- What you are asked to do: Scan the records for the string "folklore", then copy each line that has it.

[Excerpts from a dataset]
= Beginning of Section =

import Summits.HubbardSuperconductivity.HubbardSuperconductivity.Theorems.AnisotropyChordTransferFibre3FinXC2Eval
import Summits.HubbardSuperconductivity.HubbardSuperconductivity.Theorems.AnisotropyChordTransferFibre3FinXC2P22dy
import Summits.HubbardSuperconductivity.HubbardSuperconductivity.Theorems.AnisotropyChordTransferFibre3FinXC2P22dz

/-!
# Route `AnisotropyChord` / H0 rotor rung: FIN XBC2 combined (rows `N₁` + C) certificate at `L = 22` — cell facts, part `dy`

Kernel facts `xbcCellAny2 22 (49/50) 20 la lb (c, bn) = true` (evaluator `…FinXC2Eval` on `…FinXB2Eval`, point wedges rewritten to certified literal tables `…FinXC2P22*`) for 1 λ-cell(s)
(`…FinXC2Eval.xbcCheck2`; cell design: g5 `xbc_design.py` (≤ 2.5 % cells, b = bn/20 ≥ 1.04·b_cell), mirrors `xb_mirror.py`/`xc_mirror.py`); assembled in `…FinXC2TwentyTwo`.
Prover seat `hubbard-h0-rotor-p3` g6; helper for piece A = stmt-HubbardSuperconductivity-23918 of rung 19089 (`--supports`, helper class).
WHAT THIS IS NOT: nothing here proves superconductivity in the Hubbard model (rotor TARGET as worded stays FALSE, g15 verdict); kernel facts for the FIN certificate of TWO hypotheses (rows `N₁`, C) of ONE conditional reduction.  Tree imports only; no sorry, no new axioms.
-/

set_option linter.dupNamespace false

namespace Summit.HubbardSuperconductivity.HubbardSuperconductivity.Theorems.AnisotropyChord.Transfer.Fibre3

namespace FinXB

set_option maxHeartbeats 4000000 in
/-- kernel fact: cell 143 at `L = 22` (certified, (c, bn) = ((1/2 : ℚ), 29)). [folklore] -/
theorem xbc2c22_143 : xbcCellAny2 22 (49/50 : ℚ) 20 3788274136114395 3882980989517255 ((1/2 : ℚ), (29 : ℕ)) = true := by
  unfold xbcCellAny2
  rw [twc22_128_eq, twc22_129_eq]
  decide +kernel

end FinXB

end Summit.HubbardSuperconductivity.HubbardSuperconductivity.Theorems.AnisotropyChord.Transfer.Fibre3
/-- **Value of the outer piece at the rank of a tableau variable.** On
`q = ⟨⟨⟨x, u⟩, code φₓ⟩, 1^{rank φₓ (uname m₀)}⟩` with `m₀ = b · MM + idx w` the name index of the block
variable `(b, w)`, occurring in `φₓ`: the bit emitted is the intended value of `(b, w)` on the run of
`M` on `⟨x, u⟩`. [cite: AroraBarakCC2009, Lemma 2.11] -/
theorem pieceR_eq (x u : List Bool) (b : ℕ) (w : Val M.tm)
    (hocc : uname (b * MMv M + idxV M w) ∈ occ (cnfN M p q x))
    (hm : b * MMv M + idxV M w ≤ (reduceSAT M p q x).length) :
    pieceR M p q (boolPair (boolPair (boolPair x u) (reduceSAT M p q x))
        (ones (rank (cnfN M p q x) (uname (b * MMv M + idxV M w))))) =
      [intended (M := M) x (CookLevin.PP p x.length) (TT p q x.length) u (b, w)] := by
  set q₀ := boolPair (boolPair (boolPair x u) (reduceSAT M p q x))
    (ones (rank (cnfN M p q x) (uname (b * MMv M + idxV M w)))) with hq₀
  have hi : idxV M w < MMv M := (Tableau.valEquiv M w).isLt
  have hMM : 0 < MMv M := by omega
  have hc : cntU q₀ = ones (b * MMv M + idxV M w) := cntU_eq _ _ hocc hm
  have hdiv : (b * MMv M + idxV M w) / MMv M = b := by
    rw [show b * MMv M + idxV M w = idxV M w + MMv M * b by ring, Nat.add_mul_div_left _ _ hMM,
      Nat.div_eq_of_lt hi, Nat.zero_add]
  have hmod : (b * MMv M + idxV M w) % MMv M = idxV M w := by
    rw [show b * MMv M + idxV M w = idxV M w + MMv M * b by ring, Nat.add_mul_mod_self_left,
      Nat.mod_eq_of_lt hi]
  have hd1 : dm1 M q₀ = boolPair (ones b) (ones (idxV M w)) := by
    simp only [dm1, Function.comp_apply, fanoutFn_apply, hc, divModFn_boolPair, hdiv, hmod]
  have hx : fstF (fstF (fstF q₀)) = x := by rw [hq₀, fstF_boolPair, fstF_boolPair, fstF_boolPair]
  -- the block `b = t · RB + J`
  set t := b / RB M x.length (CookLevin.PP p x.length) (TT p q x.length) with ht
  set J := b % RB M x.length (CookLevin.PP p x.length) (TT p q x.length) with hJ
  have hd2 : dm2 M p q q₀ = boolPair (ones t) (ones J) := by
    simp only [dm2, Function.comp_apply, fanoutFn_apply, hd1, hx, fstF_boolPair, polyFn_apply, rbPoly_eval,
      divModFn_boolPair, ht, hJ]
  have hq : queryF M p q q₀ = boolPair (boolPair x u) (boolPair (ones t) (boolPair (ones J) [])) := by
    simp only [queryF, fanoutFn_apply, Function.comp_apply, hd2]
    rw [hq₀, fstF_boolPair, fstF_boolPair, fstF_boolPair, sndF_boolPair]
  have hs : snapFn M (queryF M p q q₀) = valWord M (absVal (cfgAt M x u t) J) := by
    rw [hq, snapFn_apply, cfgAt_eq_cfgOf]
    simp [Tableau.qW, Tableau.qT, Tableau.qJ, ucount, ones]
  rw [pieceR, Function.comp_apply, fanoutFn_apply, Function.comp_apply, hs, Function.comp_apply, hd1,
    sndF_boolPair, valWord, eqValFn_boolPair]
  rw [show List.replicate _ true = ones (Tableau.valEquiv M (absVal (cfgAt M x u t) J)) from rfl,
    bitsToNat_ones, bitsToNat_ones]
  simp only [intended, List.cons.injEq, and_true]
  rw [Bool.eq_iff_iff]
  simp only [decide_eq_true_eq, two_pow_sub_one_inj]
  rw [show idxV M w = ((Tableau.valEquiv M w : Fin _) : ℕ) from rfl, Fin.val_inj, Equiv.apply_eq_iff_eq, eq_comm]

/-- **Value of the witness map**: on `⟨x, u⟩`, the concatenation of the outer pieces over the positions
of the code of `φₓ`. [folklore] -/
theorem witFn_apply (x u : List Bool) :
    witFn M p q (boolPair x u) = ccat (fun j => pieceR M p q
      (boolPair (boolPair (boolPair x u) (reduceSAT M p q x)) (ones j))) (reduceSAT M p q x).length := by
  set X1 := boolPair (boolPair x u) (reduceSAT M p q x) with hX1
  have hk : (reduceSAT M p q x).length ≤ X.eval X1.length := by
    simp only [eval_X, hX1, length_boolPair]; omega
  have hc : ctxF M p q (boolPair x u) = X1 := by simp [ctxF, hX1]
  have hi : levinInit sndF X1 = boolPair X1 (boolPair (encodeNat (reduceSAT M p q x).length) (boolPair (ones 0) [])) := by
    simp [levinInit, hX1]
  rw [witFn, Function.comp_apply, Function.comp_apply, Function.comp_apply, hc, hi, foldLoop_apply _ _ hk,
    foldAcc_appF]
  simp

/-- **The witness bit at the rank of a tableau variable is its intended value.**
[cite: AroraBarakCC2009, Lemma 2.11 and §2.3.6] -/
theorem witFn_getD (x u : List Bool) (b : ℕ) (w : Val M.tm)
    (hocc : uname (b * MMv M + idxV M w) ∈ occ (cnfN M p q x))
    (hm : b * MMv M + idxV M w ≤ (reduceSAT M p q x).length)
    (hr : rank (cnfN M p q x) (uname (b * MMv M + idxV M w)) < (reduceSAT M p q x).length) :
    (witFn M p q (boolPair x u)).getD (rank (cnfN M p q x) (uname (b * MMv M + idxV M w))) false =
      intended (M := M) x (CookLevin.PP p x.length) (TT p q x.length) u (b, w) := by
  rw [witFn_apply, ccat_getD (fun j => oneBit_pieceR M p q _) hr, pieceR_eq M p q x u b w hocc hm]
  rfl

= End of Section =

- Answer to this exercise:
/-- kernel fact: cell 143 at `L = 22` (certified, (c, bn) = ((1/2 : ℚ), 29)). [folklore] -/
of the code of `φₓ`. [folklore] -/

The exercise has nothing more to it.